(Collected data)
+ + +

import Summits.BirchSwinnertonDyer.Rank1Residual.X10.CoreTheoremAOddPrimeHolds
import Summits.BirchSwinnertonDyer.Rank1Residual.SmallImageMu.MuDefectLeFineMuEdges
import Summits.BirchSwinnertonDyer.BirchSwinnertonDyer.Theses.OneSidedTwistSqueezeX9
import Summits.BirchSwinnertonDyer.BirchSwinnertonDyer.Theses.SmallImageMuTransfer
import HarnessLib

set_option autoImplicit false

-- the summit and its single problem are both named `BirchSwinnertonDyer` (registry layout D-0017)
set_option linter.dupNamespace false

/-!
# Crux 20547 ⟸ crux 19630 ∧ F1, in the kernel:
# `F1_ζ → Theses.SmallImageMuTransfer.AnalyticMuZeroX9 → Theses.OneSidedTwistSqueezeX9.KatoDivisibilityX9`

Cell `bsd-f3-mu`, seat `bsd-f3-mu-p1` (lead prover, gen 4), director-bsd W-58 (iv) (2026-08-27T22:57:12Z),
`--supports stmt-BirchSwinnertonDyer-20547`.  Tree imports only; no new named fact; nothing asserted beyond the
theorems; 0 sorry.  SIBLING of `Theorems/OneSidedTwistSqueezeX9KatoDivisibilityX9OfAnalyticMuZeroX9.lean` (ES lens,
p583091: the same implication modulo {F1_ζ, modularity} and modulo {F1_ζ, BCS 2025 (a)}); THIS file removes the
third binder — F1_ζ ALONE — on the scope `p ≠ 2`, good ordinary, `E[p]` irreducible, `ρ̄_{E,p}` NOT surjective
(every X9 and X10b pair), by going through the finiteness of `Sel₀[p]` directly rather than through `μ(X) = 0`.

WHAT IS PROVED.  Write F1_ζ for the PUBLISHED construction fact
`Kato2004.exists_divisibilityInputs_fineQuotient_zeta` (Kato 2004 Thm. 12.6 with Ex. 13.3, (14.9.3), (17.13.1): the
§17.13 package on `(𝐇¹_Γ(T_pE), X(E/ℚ_∞))` with its exact fine quotient `X ↠ X₀` and the zeta module inside the span
of genuine `Λ`-adic Euler-system classes).

* §1 (per pair, per cyclotomic datum; `p ≠ 2` good ordinary, `E[p]` irreducible, `ρ̄_{E,p}` NOT surjective).
  ONE newform `f` of `E` with ONE `p`-adic unit among the coefficients of `L_p(f, α)` and F1_ζ make
  `Sel₀(ℚ_∞, E[p^∞])[p]` finite (`finite_fineSelmerInfty_pTorsion_of_cert_of_fine`).  Chain (all tree theorems):
  Greenberg–Vatsal Prop. 3.7 (`L_p = ι G₁`, `G₁ ∈ Λ`) and the unit coefficient give `G₁ ∉ (p)`; Kato's package then
  contains a GENUINE Euler-system class outside `p𝐇¹` (`Kato2004.exists_isEulerSystemClass_not_mem`, §6 (i) of the
  cell `bsd-smallim`'s μ-transfer with the Thm. 12.6 span clause); the kernel-proved core of Theorem A at every odd
  prime (`X10.coreTheoremAOddPrime_holds`) turns that class into a power of `T` killing the `E[p]`-lifts of `Sel₀`,
  whence finiteness (`finite_fineSelmerInfty_pTorsion_of_forall_iterate_eq_zero`).
* §2 (per pair).  Hence Coates–Sujatha's (A) at the pair (`conjAAt_of_cert_of_fine`, transport of the finiteness
  along `ker κ₀ = ker κ` between cyclotomic data, as in `SmallImageMu.conjAOnClassX9_of_eulerPrimitiveOnClassX9`),
  fine `μ = 0` at the pair (`X₀/(p)` finite ⟹ `ℓ_(p)(X₀) = 0`), and — the point of this file — KATO'S INTEGRAL
  ONE-SIDED DIVISIBILITY at the pair (`katoDivisibilityAt_of_muAnZeroAt_of_fine : F1_ζ → … → MuAnZeroAt W p →
  KatoDivisibilityAt W p`): for the data `(κ, γ, f, D)` of the carrier the newform is GIVEN, so NO modularity supply
  is needed; fine `μ = 0` feeds the landed BCS-free edge `SmallImageMu.katoDivisibilityAt_of_fineMuZeroAt_F1`
  (Kato's Thm. 17.4 (3) argument with the `(p)`-part input replaced, ES lens p571056), which puts `G₁`
  (`ι G₁ = L_p`, GV Prop. 3.7) in `char_Λ X(E/ℚ_∞)`.
* §3 (class X9).  `katoDivisibilityOnClassX9_of_analyticMuZeroOnClassX9_of_fine` (tree vocabulary) and the route
  spelling asked for by the director,
  `katoDivisibilityX9_of_analyticMuZeroX9_of_fine : F1_ζ → Theses.SmallImageMuTransfer.AnalyticMuZeroX9 →
  Theses.OneSidedTwistSqueezeX9.KatoDivisibilityX9` (both route decls are the tree nodes by `rfl`).  Also LINE A's
  open stub in these terms: `conjAOnClassX9_of_analyticMuZeroOnClassX9_of_fine` (modulo a modular-parametrisation
  supply `hmodP`, since `ConjAOnClassX9` carries no newform); the `μ^alg`-reading of the same input is already the
  tree's `X10.mu_eq_zero_of_fine` (the `μ`-transfer modulo F1_ζ at every odd prime) and is not repeated.

READING (D-0146 map of the cell): crux 20547 (`KatoDivisibilityX9`, route `OneSidedTwistSqueezeX9`) follows from
crux 19630 (`AnalyticMuZeroX9`, route `SmallImageMuTransfer`) and the ONE printed construction fact F1_ζ; so route
`OneSidedTwistSqueezeX9`'s independent content is exactly «(K) on X9 by roads weaker than `μ^an = 0`» (statement (A)
per pair: FMW / first-layer / doors).  Nothing here decides 19630 (X9: 790 = 130 5Ns + 36 7Ns + 624 5S4 pairs, open);
beyond-print theorem: NO (conditional composition).  BSD is not proved by any of this.

References: K. Kato, Astérisque 295 (2004), Thm. 12.6 (p. 222), Ex. 13.3 (p. 225), §13.8, (14.9.3) (p. 240),
Thm. 17.4 (p. 273), §17.13 (pp. 279–280) [Kato2004Asterisque]; R. Greenberg, V. Vatsal, Invent. Math. 142 (2000),
Prop. 3.7 [GreenbergVatsal2000]; J. Coates, R. Sujatha, Math. Ann. 331 (2005), §3 [CoatesSujatha2005];
R. Greenberg, LNM 1716 (1999), §1 Conj. 1.11 [GreenbergLNM1716]; C. Wuthrich, JAG 16 (2007), Thm. 2 [Wuthrich2006].
-/

noncomputable section

open scoped Classical MatrixGroups ModularForm NumberField
open CongruenceSubgroup WeierstrassCurve Field
open Literature.NumberTheory.GaloisRepresentations
open Literature.NumberTheory.EllipticCurves Literature.NumberTheory.EllipticCurves.ModularForms
open Literature.NumberTheory.EllipticCurves.Kato2004
open Literature.NumberTheory.EllipticCurves.Kato2004.EulerSystemValues
open Literature.NumberTheory.EllipticCurves.IwasawaDual
open Literature.NumberTheory.EllipticCurves.Rank1Residual (MuAnZeroAt FineMuZeroAt KatoDivisibilityAt ConjAAt)
open Summit.BirchSwinnertonDyer.BirchSwinnertonDyer.Rank1Residual (ClassX9 AnalyticMuZeroOnClassX9)
open Summit.BirchSwinnertonDyer.Rank1Residual.SmallImageMu (KatoDivisibilityOnClassX9 ConjAOnClassX9
  katoDivisibilityAt_of_fineMuZeroAt_F1 katoDivisibilityOnClassX9_of_conjAOnClassX9_F1 fineQuotient_of_zeta)
open Summit.BirchSwinnertonDyer.Rank1Residual.X10 (coreTheoremAOddPrime_holds)
open Module IwasawaAlgebra

namespace Summit.BirchSwinnertonDyer.BirchSwinnertonDyer.Theorems.OneSidedTwistSqueezeX9KatoDivisibilityX9OfAnalyticMuZeroX9FineAlone

/-! ## §1 Per pair and cyclotomic datum: one unit coefficient ∧ F1_ζ ⟹ `Sel₀(ℚ_∞, E[p^∞])[p]` finite -/

section PerPair

variable {p : ℕ} [Fact p.Prime] {W : WeierstrassCurve ℚ} [W.IsElliptic] [W.IsGloballyMinimal]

+ + +

WHAT YOU NEED TO DO ▸ Lines with the string "ordinary" in the data above: say how many there are, giving the number alone.

SOLUTION ▸ 2